▸ PROBLEM TO WORK ON: Beneath this instruction is a block of data; output from it exactly the lines that run from the one containing "obtain ⟨r, hcr, -, hr, hrT, hfirst⟩" through the one containing "exact D.false_of_crossings he", inclusive.

[Stored data entries]
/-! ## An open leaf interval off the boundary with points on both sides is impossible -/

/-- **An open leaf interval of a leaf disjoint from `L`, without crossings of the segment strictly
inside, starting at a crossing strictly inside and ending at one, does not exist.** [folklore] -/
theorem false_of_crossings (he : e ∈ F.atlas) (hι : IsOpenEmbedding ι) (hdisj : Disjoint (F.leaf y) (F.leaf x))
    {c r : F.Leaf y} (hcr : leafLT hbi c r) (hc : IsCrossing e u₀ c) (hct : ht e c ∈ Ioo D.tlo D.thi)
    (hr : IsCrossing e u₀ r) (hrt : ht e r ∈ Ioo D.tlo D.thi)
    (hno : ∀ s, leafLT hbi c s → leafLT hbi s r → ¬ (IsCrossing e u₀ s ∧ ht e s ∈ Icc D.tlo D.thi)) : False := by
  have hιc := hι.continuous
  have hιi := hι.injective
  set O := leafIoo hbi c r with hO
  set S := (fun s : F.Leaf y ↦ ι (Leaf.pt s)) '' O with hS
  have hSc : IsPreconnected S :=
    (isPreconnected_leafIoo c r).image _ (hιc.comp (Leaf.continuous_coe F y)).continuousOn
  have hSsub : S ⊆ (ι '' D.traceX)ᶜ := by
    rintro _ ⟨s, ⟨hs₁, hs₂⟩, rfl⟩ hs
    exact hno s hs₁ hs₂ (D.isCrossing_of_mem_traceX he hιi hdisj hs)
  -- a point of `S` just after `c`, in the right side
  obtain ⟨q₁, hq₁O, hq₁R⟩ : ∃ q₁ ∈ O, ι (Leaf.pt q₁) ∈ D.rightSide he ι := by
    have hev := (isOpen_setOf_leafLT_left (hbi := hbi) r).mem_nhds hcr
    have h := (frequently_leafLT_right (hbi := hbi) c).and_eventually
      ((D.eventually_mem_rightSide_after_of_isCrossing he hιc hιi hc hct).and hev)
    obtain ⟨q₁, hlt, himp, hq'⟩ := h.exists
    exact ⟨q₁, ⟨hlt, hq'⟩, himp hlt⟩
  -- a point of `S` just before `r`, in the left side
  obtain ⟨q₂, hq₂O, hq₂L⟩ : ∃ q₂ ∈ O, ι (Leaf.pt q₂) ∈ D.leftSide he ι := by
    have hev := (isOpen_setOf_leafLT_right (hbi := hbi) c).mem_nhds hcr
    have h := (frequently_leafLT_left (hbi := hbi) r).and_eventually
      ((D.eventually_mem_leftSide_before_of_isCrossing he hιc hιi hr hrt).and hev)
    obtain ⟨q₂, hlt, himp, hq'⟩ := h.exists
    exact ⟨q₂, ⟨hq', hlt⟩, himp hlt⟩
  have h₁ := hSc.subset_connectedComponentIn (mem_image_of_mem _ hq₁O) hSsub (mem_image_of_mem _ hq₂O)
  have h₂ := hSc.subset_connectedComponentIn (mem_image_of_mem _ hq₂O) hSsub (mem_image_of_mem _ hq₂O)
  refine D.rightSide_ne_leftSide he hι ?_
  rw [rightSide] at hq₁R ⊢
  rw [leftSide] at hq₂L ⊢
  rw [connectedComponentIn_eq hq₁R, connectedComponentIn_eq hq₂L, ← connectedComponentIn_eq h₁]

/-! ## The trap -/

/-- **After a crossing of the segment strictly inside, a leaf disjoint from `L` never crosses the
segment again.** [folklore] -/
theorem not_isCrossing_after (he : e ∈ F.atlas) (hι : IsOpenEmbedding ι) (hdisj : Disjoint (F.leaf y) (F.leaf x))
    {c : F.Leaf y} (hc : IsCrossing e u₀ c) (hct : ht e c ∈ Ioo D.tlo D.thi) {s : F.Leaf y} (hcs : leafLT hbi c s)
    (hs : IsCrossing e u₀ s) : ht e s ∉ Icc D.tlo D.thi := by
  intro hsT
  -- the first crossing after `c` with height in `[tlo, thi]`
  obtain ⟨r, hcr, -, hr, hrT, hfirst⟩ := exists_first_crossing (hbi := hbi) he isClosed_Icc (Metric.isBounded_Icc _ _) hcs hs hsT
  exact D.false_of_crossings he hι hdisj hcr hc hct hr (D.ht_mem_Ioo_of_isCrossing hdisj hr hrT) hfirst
---
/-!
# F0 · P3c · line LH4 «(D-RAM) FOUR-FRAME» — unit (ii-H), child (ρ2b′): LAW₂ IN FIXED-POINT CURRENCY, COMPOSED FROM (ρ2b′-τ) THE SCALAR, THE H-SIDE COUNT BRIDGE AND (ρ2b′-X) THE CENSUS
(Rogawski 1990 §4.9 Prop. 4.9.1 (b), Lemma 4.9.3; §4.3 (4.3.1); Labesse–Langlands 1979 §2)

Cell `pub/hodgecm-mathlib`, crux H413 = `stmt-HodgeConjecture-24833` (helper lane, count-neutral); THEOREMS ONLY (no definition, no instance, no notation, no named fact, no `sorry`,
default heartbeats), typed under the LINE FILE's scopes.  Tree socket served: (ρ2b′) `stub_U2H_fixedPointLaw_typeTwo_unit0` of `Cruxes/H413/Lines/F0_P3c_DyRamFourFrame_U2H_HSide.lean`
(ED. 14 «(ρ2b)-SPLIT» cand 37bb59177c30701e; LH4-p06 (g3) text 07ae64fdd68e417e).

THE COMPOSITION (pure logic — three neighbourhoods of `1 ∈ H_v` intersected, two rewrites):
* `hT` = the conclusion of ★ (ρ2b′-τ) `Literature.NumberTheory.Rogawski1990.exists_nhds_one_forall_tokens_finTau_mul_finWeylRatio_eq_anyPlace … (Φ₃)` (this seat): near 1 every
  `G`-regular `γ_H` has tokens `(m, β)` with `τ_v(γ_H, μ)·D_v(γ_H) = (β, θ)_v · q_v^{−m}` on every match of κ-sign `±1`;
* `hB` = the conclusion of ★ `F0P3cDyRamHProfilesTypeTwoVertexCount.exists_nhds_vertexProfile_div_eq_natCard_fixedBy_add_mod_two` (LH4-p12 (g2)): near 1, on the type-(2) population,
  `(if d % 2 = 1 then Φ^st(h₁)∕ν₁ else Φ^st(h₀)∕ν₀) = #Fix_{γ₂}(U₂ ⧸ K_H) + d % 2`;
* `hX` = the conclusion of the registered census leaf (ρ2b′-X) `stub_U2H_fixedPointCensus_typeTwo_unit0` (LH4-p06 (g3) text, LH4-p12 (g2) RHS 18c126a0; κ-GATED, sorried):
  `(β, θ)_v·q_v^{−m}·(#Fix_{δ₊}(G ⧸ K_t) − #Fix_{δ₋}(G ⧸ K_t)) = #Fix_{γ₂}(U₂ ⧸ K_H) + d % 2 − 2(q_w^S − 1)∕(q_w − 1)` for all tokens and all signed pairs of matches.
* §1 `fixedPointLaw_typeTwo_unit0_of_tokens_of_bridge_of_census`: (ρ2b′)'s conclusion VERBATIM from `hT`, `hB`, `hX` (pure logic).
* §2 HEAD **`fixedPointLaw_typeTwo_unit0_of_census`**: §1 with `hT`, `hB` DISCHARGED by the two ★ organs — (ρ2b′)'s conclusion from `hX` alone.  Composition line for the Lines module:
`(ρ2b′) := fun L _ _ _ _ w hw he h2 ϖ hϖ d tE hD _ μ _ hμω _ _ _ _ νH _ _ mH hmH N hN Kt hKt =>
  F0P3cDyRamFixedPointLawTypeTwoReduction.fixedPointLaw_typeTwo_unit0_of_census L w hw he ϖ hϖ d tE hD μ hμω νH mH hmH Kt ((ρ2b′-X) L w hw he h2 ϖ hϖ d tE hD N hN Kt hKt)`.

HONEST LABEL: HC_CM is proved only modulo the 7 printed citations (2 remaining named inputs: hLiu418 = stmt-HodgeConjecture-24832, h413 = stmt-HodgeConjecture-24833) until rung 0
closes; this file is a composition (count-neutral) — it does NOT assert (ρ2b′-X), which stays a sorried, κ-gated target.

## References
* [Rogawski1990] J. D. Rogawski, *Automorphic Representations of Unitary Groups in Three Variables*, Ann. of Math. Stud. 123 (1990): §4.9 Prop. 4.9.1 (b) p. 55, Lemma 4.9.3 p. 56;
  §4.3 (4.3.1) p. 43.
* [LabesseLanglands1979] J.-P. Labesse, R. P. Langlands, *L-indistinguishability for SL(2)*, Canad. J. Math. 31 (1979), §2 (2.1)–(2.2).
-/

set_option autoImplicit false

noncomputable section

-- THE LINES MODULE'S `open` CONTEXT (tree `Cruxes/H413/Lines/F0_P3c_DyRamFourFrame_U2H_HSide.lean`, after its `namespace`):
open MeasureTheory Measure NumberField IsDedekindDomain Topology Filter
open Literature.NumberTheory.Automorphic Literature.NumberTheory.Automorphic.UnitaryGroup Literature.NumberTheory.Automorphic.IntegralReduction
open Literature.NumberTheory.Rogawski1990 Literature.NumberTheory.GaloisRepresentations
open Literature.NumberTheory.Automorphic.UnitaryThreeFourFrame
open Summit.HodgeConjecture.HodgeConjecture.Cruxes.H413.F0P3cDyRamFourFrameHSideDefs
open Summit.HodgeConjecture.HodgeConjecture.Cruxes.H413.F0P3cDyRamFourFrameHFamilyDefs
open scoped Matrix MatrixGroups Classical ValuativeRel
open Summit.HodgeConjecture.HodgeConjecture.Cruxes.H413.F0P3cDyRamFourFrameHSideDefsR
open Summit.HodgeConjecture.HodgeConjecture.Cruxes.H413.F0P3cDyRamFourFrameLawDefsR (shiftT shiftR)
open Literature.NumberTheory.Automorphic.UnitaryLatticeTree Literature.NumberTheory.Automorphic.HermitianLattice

▸ PROBLEM SOLUTION:
  obtain ⟨r, hcr, -, hr, hrT, hfirst⟩ := exists_first_crossing (hbi := hbi) he isClosed_Icc (Metric.isBounded_Icc _ _) hcs hs hsT
  exact D.false_of_crossings he hι hdisj hcr hc hct hr (D.ht_mem_Ioo_of_isCrossing hdisj hr hrT) hfirst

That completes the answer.